(Collected data)

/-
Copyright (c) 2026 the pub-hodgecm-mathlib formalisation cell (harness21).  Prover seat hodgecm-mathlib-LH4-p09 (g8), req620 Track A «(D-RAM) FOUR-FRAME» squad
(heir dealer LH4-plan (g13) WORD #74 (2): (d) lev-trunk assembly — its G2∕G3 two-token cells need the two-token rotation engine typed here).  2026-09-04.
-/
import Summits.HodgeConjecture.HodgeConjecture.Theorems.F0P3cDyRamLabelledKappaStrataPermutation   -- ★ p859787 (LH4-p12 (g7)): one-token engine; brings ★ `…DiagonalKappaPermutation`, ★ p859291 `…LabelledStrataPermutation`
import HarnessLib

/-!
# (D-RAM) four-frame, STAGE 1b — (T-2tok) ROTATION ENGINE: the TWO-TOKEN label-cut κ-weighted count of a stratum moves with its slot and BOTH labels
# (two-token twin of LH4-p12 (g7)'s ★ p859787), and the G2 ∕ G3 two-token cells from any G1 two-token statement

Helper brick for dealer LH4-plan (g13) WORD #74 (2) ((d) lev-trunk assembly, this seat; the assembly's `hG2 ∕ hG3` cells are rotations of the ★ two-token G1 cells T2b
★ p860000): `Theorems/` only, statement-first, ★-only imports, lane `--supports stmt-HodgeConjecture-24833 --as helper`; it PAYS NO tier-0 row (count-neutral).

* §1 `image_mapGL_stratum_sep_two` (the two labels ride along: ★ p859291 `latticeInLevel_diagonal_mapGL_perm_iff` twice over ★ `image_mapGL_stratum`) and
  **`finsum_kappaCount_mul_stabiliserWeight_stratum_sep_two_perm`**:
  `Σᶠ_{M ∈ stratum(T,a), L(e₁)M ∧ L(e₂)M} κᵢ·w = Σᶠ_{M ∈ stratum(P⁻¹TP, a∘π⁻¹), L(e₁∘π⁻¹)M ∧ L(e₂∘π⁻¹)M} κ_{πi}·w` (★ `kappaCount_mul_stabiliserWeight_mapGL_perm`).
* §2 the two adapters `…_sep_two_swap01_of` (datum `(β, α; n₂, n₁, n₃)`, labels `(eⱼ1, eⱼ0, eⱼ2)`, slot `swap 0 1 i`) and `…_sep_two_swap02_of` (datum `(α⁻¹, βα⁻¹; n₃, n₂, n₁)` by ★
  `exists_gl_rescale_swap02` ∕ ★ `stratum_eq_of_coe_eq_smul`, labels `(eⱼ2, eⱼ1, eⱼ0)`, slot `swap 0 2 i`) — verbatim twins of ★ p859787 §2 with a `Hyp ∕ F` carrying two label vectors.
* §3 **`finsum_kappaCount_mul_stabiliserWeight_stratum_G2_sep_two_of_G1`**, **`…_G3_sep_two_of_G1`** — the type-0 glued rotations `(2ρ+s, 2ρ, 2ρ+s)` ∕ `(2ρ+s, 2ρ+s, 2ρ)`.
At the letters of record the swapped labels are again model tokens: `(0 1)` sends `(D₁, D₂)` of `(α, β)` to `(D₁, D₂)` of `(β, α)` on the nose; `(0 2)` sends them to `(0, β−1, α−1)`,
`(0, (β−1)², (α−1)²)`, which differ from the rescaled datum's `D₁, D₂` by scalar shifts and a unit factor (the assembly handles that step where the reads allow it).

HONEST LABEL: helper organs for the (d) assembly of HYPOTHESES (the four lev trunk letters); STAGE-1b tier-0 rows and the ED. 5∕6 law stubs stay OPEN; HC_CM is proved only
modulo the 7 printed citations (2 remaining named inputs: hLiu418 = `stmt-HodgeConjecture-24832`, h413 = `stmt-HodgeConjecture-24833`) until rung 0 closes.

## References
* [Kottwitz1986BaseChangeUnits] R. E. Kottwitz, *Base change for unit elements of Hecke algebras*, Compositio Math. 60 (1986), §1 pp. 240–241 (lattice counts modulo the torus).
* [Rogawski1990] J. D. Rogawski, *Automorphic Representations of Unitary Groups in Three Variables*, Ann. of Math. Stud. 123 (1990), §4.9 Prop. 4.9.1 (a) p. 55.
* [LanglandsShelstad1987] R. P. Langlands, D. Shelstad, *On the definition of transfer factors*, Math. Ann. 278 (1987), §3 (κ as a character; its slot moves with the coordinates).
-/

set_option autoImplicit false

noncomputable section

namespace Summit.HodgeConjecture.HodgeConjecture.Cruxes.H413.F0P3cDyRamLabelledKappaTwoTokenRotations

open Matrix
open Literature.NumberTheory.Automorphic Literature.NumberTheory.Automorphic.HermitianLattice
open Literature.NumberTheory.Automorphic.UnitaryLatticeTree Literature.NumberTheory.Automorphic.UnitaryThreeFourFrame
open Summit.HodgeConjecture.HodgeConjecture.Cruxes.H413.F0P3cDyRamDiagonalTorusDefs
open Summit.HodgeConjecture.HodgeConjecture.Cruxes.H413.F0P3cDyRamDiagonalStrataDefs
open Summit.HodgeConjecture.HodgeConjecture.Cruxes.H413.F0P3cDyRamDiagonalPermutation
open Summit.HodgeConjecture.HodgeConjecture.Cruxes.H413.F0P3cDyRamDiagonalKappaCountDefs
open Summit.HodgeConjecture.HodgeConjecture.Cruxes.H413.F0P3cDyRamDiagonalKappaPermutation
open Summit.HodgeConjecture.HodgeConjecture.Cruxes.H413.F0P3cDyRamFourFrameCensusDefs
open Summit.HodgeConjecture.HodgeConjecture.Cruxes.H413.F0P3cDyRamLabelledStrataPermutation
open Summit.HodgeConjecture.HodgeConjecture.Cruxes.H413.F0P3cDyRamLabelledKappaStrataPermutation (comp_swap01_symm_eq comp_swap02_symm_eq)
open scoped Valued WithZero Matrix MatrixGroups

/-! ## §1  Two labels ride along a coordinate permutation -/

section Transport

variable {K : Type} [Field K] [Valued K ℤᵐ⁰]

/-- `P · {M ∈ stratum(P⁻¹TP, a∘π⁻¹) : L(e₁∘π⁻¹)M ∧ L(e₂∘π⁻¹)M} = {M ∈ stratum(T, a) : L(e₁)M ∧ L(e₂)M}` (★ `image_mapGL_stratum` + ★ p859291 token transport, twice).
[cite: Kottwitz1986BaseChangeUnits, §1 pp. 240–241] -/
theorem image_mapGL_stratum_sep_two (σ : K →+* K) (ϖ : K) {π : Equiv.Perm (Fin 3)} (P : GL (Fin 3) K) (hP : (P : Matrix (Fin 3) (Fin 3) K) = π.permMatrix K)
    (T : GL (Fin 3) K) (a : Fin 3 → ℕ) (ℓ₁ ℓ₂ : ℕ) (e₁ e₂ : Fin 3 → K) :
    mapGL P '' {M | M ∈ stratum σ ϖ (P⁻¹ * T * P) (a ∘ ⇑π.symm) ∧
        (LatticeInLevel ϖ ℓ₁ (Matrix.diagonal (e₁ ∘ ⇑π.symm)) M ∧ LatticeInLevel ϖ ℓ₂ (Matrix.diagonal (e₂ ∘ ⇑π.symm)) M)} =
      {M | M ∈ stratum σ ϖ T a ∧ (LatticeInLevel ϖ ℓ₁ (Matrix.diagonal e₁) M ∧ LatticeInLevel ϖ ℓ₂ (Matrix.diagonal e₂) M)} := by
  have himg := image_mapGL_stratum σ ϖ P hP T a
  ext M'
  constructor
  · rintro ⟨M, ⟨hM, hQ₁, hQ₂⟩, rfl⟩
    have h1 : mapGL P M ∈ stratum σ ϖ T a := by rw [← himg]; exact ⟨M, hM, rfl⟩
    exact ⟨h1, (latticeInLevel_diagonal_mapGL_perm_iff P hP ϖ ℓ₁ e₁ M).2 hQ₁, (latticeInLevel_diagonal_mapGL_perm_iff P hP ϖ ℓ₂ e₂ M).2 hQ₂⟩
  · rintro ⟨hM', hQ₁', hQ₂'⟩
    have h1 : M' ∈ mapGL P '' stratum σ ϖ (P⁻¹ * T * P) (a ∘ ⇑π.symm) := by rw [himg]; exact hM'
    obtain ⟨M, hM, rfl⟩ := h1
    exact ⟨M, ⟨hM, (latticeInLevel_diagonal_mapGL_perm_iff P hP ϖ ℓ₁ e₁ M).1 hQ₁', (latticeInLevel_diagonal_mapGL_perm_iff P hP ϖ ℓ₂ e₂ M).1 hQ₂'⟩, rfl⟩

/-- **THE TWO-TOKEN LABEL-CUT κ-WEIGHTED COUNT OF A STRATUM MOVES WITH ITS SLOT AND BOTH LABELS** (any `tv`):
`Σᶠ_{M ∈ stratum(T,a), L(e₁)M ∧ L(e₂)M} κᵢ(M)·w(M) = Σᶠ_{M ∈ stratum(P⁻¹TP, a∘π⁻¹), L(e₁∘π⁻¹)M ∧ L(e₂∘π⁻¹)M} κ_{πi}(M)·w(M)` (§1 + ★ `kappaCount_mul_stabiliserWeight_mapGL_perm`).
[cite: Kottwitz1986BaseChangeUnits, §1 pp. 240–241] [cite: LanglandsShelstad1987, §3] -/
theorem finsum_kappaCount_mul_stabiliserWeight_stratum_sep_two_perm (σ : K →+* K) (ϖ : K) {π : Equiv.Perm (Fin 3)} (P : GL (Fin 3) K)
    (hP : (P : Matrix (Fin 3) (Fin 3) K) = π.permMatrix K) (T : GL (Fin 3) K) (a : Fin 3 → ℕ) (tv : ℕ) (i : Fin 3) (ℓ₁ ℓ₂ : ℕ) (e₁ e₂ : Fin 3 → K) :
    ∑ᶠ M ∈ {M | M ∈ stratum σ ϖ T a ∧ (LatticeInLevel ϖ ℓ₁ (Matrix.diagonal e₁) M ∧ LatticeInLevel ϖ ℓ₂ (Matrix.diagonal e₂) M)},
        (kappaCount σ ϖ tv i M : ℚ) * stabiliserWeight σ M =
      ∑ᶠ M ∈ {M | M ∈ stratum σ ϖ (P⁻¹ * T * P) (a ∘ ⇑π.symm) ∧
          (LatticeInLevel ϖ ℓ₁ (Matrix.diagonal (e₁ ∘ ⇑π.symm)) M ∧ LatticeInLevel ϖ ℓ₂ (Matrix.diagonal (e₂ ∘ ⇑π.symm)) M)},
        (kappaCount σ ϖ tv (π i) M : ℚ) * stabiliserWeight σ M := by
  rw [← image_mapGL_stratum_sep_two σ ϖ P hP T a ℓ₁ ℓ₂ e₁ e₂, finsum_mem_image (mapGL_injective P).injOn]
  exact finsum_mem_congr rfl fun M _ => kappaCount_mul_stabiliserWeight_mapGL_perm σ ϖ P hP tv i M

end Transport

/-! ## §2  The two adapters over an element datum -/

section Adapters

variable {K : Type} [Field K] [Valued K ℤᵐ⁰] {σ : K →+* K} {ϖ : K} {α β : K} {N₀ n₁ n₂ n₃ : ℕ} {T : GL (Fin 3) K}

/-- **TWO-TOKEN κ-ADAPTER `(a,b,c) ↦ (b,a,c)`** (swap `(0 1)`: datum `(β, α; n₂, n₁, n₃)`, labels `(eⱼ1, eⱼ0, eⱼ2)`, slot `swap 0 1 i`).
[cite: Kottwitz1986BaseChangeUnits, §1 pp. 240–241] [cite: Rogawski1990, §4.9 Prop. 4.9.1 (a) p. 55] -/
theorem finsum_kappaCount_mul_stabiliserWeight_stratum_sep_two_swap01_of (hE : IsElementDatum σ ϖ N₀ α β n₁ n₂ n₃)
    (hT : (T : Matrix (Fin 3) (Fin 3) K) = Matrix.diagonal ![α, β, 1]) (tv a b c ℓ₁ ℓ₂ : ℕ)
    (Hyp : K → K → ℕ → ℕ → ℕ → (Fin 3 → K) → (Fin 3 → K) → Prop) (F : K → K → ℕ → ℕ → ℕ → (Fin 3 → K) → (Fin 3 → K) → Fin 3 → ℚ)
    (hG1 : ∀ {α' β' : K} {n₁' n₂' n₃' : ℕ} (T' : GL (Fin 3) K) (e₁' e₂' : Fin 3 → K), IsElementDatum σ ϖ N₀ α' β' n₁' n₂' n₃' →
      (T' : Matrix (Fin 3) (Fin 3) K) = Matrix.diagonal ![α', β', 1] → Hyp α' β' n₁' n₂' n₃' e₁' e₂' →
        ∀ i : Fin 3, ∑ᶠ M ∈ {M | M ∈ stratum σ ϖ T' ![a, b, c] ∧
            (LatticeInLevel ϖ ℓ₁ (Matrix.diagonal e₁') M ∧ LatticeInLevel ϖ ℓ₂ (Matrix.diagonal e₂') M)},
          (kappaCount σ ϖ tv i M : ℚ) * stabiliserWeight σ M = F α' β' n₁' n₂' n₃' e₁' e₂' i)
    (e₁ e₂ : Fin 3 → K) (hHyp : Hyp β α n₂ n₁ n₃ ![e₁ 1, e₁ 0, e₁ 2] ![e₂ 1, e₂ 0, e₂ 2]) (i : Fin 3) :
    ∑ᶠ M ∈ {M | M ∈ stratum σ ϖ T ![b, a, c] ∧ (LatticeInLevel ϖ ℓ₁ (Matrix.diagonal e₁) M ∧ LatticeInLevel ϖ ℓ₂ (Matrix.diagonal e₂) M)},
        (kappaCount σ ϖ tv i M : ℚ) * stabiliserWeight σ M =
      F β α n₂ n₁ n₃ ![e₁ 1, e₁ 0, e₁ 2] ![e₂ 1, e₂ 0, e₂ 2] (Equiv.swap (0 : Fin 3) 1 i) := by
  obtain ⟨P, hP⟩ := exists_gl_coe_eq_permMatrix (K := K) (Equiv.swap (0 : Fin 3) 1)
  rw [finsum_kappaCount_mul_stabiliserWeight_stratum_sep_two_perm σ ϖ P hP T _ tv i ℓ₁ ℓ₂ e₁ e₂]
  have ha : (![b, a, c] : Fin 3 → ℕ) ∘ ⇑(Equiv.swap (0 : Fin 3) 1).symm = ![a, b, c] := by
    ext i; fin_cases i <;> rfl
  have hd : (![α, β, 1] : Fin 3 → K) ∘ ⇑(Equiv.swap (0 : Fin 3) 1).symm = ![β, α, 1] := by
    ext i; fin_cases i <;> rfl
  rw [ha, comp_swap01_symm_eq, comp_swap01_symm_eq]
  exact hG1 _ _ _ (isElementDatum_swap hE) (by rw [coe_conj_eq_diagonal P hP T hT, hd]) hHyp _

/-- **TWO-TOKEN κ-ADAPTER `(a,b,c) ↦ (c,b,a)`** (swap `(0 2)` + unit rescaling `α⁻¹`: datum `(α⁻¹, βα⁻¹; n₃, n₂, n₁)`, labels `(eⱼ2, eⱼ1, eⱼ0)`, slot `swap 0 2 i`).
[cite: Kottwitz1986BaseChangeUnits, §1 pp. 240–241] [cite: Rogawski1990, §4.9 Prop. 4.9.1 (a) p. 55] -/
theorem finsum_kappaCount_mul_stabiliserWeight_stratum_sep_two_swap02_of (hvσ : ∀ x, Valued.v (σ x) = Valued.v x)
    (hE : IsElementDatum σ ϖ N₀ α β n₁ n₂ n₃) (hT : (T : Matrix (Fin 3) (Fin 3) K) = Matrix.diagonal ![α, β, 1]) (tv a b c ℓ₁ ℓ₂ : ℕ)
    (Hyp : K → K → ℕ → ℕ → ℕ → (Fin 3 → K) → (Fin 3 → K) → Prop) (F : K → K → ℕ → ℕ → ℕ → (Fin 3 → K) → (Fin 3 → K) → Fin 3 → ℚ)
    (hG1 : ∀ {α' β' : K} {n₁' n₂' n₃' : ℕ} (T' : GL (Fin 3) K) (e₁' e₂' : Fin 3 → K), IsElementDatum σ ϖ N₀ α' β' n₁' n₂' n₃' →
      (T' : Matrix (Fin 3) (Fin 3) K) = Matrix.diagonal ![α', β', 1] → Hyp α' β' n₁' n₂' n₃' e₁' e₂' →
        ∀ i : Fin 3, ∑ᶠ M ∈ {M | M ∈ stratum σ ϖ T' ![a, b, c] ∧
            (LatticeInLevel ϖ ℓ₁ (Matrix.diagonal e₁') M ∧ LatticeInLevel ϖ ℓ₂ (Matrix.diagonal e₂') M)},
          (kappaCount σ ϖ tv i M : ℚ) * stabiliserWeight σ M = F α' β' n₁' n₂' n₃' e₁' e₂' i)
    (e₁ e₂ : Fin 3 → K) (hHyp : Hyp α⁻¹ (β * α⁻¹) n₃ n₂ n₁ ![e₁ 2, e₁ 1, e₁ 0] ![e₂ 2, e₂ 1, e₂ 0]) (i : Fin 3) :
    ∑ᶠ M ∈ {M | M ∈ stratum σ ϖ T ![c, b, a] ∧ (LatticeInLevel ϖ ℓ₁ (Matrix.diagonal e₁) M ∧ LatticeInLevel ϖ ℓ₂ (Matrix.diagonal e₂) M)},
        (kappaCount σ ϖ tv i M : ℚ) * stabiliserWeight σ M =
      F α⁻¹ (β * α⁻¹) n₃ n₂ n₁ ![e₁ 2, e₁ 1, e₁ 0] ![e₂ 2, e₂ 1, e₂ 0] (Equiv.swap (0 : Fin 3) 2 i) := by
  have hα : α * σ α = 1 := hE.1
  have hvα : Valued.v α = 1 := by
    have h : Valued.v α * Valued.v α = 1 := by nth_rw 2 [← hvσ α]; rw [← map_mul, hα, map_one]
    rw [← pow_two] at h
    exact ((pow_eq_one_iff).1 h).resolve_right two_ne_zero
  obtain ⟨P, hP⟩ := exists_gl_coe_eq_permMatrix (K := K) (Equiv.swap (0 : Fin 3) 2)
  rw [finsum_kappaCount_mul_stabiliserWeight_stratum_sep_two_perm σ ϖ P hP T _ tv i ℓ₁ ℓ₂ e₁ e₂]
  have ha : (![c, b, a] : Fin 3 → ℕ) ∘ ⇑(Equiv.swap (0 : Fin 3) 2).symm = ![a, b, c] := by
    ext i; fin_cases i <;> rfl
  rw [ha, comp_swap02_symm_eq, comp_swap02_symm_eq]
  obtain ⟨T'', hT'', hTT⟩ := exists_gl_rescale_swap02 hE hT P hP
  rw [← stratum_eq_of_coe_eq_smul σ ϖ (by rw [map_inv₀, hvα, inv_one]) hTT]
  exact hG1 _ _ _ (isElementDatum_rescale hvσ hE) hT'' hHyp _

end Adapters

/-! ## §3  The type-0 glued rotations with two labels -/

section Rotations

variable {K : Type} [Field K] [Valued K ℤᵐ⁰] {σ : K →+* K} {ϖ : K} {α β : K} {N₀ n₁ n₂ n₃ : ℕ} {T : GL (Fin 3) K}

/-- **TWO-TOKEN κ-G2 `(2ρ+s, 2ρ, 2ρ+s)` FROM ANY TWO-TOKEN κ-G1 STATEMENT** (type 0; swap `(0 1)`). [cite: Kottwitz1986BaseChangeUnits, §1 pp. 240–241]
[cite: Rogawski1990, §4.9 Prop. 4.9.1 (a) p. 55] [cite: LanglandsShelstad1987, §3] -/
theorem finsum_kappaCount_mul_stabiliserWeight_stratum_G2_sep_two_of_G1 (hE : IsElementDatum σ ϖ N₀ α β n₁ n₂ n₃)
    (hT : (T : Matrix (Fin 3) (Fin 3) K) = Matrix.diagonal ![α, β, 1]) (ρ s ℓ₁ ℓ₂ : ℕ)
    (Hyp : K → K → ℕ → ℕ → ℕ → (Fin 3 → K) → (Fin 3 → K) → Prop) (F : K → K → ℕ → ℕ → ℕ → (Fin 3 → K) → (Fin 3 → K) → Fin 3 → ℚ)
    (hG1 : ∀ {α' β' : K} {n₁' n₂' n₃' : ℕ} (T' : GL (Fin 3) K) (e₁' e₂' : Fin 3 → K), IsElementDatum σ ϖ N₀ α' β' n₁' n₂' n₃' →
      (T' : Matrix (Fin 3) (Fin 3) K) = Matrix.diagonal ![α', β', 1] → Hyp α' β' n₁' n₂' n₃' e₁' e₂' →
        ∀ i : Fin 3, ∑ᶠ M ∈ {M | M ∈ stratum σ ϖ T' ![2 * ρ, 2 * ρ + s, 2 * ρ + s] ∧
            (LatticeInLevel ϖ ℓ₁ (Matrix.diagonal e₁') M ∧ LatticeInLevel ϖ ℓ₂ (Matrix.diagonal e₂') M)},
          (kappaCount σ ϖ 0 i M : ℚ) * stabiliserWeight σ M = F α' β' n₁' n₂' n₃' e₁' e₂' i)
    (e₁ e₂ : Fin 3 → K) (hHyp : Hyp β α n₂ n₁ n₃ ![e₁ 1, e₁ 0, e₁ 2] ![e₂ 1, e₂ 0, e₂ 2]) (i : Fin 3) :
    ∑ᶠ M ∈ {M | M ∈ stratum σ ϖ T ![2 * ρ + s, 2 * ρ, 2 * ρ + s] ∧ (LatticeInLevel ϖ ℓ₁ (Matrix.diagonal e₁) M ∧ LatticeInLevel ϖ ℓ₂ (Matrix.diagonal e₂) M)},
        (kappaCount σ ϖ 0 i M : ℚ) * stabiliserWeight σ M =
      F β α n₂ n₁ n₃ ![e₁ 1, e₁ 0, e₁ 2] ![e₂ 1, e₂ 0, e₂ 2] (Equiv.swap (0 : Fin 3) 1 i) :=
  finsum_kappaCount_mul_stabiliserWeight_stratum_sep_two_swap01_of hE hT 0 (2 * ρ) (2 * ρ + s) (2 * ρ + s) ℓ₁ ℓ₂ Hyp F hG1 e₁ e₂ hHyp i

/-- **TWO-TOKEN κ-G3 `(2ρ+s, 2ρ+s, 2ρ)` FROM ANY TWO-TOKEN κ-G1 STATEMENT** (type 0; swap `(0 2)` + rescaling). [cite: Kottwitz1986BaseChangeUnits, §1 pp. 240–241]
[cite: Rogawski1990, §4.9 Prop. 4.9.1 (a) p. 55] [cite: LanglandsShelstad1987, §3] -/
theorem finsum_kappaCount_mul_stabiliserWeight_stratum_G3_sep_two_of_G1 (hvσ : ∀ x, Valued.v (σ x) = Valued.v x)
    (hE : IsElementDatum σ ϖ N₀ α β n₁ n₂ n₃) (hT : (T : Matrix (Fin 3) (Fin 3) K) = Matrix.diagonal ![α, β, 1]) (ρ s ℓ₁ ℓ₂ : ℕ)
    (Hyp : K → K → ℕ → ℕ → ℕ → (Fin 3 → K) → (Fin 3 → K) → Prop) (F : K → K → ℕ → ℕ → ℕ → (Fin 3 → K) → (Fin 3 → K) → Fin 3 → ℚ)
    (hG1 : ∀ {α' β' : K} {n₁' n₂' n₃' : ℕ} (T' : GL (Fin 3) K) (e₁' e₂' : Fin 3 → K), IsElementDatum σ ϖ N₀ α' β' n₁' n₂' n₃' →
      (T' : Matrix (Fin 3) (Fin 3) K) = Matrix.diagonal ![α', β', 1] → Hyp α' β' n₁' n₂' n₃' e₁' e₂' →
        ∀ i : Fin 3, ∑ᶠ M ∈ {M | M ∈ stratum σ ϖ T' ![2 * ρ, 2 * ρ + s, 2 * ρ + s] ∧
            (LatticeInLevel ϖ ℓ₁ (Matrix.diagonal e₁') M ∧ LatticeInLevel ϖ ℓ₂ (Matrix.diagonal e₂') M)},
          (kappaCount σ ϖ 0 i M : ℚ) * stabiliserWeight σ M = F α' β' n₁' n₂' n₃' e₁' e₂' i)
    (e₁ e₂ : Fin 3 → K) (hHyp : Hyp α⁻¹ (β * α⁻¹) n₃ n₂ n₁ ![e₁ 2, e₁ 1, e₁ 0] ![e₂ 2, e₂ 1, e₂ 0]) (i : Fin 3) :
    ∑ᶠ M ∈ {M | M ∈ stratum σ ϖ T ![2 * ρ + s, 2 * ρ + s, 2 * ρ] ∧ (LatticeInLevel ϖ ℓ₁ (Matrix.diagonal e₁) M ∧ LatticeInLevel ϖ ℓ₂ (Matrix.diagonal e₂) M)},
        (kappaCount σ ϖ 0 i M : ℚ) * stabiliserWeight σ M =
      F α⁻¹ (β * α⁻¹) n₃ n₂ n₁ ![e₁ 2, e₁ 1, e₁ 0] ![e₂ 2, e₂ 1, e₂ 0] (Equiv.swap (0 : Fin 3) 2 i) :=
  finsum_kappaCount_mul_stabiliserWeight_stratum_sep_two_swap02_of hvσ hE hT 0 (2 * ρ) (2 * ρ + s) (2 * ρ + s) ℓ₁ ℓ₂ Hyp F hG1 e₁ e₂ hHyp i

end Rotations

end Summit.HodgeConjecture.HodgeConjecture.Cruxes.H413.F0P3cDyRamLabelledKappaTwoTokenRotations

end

Your objective
Beginning with the line above that contains "theorem image_mapGL_stratum_sep_two (σ", copy each line exactly up to and including the line that contains "AND BOTH LABELS**", and go no further.

Solution to the exercise
theorem image_mapGL_stratum_sep_two (σ : K →+* K) (ϖ : K) {π : Equiv.Perm (Fin 3)} (P : GL (Fin 3) K) (hP : (P : Matrix (Fin 3) (Fin 3) K) = π.permMatrix K)
    (T : GL (Fin 3) K) (a : Fin 3 → ℕ) (ℓ₁ ℓ₂ : ℕ) (e₁ e₂ : Fin 3 → K) :
    mapGL P '' {M | M ∈ stratum σ ϖ (P⁻¹ * T * P) (a ∘ ⇑π.symm) ∧
        (LatticeInLevel ϖ ℓ₁ (Matrix.diagonal (e₁ ∘ ⇑π.symm)) M ∧ LatticeInLevel ϖ ℓ₂ (Matrix.diagonal (e₂ ∘ ⇑π.symm)) M)} =
      {M | M ∈ stratum σ ϖ T a ∧ (LatticeInLevel ϖ ℓ₁ (Matrix.diagonal e₁) M ∧ LatticeInLevel ϖ ℓ₂ (Matrix.diagonal e₂) M)} := by
  have himg := image_mapGL_stratum σ ϖ P hP T a
  ext M'
  constructor
  · rintro ⟨M, ⟨hM, hQ₁, hQ₂⟩, rfl⟩
    have h1 : mapGL P M ∈ stratum σ ϖ T a := by rw [← himg]; exact ⟨M, hM, rfl⟩
    exact ⟨h1, (latticeInLevel_diagonal_mapGL_perm_iff P hP ϖ ℓ₁ e₁ M).2 hQ₁, (latticeInLevel_diagonal_mapGL_perm_iff P hP ϖ ℓ₂ e₂ M).2 hQ₂⟩
  · rintro ⟨hM', hQ₁', hQ₂'⟩
    have h1 : M' ∈ mapGL P '' stratum σ ϖ (P⁻¹ * T * P) (a ∘ ⇑π.symm) := by rw [himg]; exact hM'
    obtain ⟨M, hM, rfl⟩ := h1
    exact ⟨M, ⟨hM, (latticeInLevel_diagonal_mapGL_perm_iff P hP ϖ ℓ₁ e₁ M).1 hQ₁', (latticeInLevel_diagonal_mapGL_perm_iff P hP ϖ ℓ₂ e₂ M).1 hQ₂'⟩, rfl⟩

/-- **THE TWO-TOKEN LABEL-CUT κ-WEIGHTED COUNT OF A STRATUM MOVES WITH ITS SLOT AND BOTH LABELS** (any `tv`):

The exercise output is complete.